Collected data:
# # # # #
/-- Unfolding the sesquilinear form: `hessSesq U₀ v w = (−2c₀∕η²) · hessForm U₀ (star (toL2⁻¹ v)) (toL2⁻¹ w)`. [cite: Balaban1985BackgroundPropagators, (3.12) p.392] -/
theorem hessSesq_apply (U₀ : GaugeField (F.P K) 0 (Matrix.specialUnitaryGroup (Fin 2) ℂ)) (v w : BondL2K ℂ 3 (periodsT3 F K) c₀ W₂) :
    hessSesq F n K c₀ U₀ v w =
      ((-(2 * (c₀ : ℂ)) / (((eta F n K : ℝ) : ℂ)) ^ 2)) * hessForm F K U₀ (star ((toL2 F K c₀).symm v)) ((toL2 F K c₀).symm w) := by
  simp [hessSesq, toL2CLM]

/-- ★ **(3.12) AS THE DEFINING PROPERTY: `⟪Δ^η(U₀)v, w⟫ = hessSesq U₀ v w`** — the operator represents print's quadratic form in the pairing (3.11) of brick L0a.
[cite: Balaban1985BackgroundPropagators, (3.11)–(3.12) p.392] -/
theorem inner_DeltaL2_left (U₀ : GaugeField (F.P K) 0 (Matrix.specialUnitaryGroup (Fin 2) ℂ)) (v w : BondL2K ℂ 3 (periodsT3 F K) c₀ W₂) :
    ⟪DeltaL2 F n K c₀ U₀ v, w⟫_ℂ = hessSesq F n K c₀ U₀ v w :=
  InnerProductSpace.continuousLinearMapOfBilin_apply (hessSesq F n K c₀ U₀) v w

/-- Unfolding the `Δx` slot. [cite: Balaban1985BackgroundPropagators, (3.26) p.395] -/
theorem DeltaWilson_apply (U₀ : GaugeField (F.P K) 0 (Matrix.specialUnitaryGroup (Fin 2) ℂ)) (v : BondL2K ℂ 3 (periodsT3 F K) c₀ W₂) :
    DeltaWilson F n K c₀ U₀ v = DeltaL2 F n K c₀ U₀ v := rfl

omit [Fact (0 < c₀)] in
/-- `cη > 0` for `c₀ > 0`. [folklore] -/
theorem cη_pos (hc : 0 < c₀) : 0 < cη F n K c₀ := by
  unfold cη
  exact div_pos (pow_pos (eta_pos F n K) 2) (by linarith)

end Operator

/-! ## §3 (v1.1, APPEND-ONLY — ERRATUM AND THE LETTER OF RECORD) print's own complexification «Re U(∂p) = ½(U(∂p) + U(−∂p))» and the Hermitian operator `Δ^η(U₀)`

**ERRATUM (same seat, same session).**  §1–§2 above complexify the action as `actionC W = Σ_p (1 − ½·tr W(∂p))` — the holomorphic extension of the COMPLEX-valued function `1 − ½tr U(∂p)`, whose
REAL PART is the action on unitary fields.  Print's prescription (p. 391) is different and is the right one: «we have to interpret only Re U₀(∂p) … as ½(U₀(∂p) + U₀(−∂p))», i.e. the holomorphic
extension of the REAL action itself, `actionRe W := Σ_p (1 − ¼·(tr W(∂p) + tr W(∂p)⁻¹))`, which is REAL and EQUAL to `wilsonAction4` on unitary fields.  At a curved background the two second
derivatives differ by a non-zero skew part (`tr((D_{U₀}A)(p)² U₀(∂p))` is complex for Hermitian `A` when `U₀(∂p) ≠ 1`; print's (3.7)∕(3.10) keep exactly its Hermitian parts `Re U₀(∂p)`,
`Im U₀(∂p)`), so the operator `DeltaL2` of §2 is NOT Hermitian at curved `U₀` — its Hermitian part is `Δ^η(U₀)` — and at `U₀ = 1` the two coincide.  **`actionC`, `hessForm`, `hessSesq`,
`DeltaL2`, `DeltaWilson` are RETIRED (kept, append-only); the letters of record are `actionRe`, `hessFormRe`, `hessSesqRe`, `DeltaEta`, `DeltaEtaSlot` below**, with the SAME normalisation
`cη` (the leading-order check `⟨A, D*DA⟩_print = (η∕2)·Σ_p tr((curl A)²)` is unchanged: `¼(tr e^{F} + tr e^{−F}) = ½tr 1 + ¼tr F² + O(F⁴)`). -/

section PrintComplexification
# # # # #
● Task statement
Copy out each record, keeping every word as it is.

● Response area
/-- Unfolding the sesquilinear form: `hessSesq U₀ v w = (−2c₀∕η²) · hessForm U₀ (star (toL2⁻¹ v)) (toL2⁻¹ w)`. [cite: Balaban1985BackgroundPropagators, (3.12) p.392] -/
theorem hessSesq_apply (U₀ : GaugeField (F.P K) 0 (Matrix.specialUnitaryGroup (Fin 2) ℂ)) (v w : BondL2K ℂ 3 (periodsT3 F K) c₀ W₂) :
    hessSesq F n K c₀ U₀ v w =
      ((-(2 * (c₀ : ℂ)) / (((eta F n K : ℝ) : ℂ)) ^ 2)) * hessForm F K U₀ (star ((toL2 F K c₀).symm v)) ((toL2 F K c₀).symm w) := by
  simp [hessSesq, toL2CLM]

/-- ★ **(3.12) AS THE DEFINING PROPERTY: `⟪Δ^η(U₀)v, w⟫ = hessSesq U₀ v w`** — the operator represents print's quadratic form in the pairing (3.11) of brick L0a.
[cite: Balaban1985BackgroundPropagators, (3.11)–(3.12) p.392] -/
theorem inner_DeltaL2_left (U₀ : GaugeField (F.P K) 0 (Matrix.specialUnitaryGroup (Fin 2) ℂ)) (v w : BondL2K ℂ 3 (periodsT3 F K) c₀ W₂) :
    ⟪DeltaL2 F n K c₀ U₀ v, w⟫_ℂ = hessSesq F n K c₀ U₀ v w :=
  InnerProductSpace.continuousLinearMapOfBilin_apply (hessSesq F n K c₀ U₀) v w

/-- Unfolding the `Δx` slot. [cite: Balaban1985BackgroundPropagators, (3.26) p.395] -/
theorem DeltaWilson_apply (U₀ : GaugeField (F.P K) 0 (Matrix.specialUnitaryGroup (Fin 2) ℂ)) (v : BondL2K ℂ 3 (periodsT3 F K) c₀ W₂) :
    DeltaWilson F n K c₀ U₀ v = DeltaL2 F n K c₀ U₀ v := rfl

omit [Fact (0 < c₀)] in
/-- `cη > 0` for `c₀ > 0`. [folklore] -/
theorem cη_pos (hc : 0 < c₀) : 0 < cη F n K c₀ := by
  unfold cη
  exact div_pos (pow_pos (eta_pos F n K) 2) (by linarith)

end Operator

/-! ## §3 (v1.1, APPEND-ONLY — ERRATUM AND THE LETTER OF RECORD) print's own complexification «Re U(∂p) = ½(U(∂p) + U(−∂p))» and the Hermitian operator `Δ^η(U₀)`

**ERRATUM (same seat, same session).**  §1–§2 above complexify the action as `actionC W = Σ_p (1 − ½·tr W(∂p))` — the holomorphic extension of the COMPLEX-valued function `1 − ½tr U(∂p)`, whose
REAL PART is the action on unitary fields.  Print's prescription (p. 391) is different and is the right one: «we have to interpret only Re U₀(∂p) … as ½(U₀(∂p) + U₀(−∂p))», i.e. the holomorphic
extension of the REAL action itself, `actionRe W := Σ_p (1 − ¼·(tr W(∂p) + tr W(∂p)⁻¹))`, which is REAL and EQUAL to `wilsonAction4` on unitary fields.  At a curved background the two second
derivatives differ by a non-zero skew part (`tr((D_{U₀}A)(p)² U₀(∂p))` is complex for Hermitian `A` when `U₀(∂p) ≠ 1`; print's (3.7)∕(3.10) keep exactly its Hermitian parts `Re U₀(∂p)`,
`Im U₀(∂p)`), so the operator `DeltaL2` of §2 is NOT Hermitian at curved `U₀` — its Hermitian part is `Δ^η(U₀)` — and at `U₀ = 1` the two coincide.  **`actionC`, `hessForm`, `hessSesq`,
`DeltaL2`, `DeltaWilson` are RETIRED (kept, append-only); the letters of record are `actionRe`, `hessFormRe`, `hessSesqRe`, `DeltaEta`, `DeltaEtaSlot` below**, with the SAME normalisation
`cη` (the leading-order check `⟨A, D*DA⟩_print = (η∕2)·Σ_p tr((curl A)²)` is unchanged: `¼(tr e^{F} + tr e^{−F}) = ½tr 1 + ¼tr F² + O(F⁴)`). -/

section PrintComplexification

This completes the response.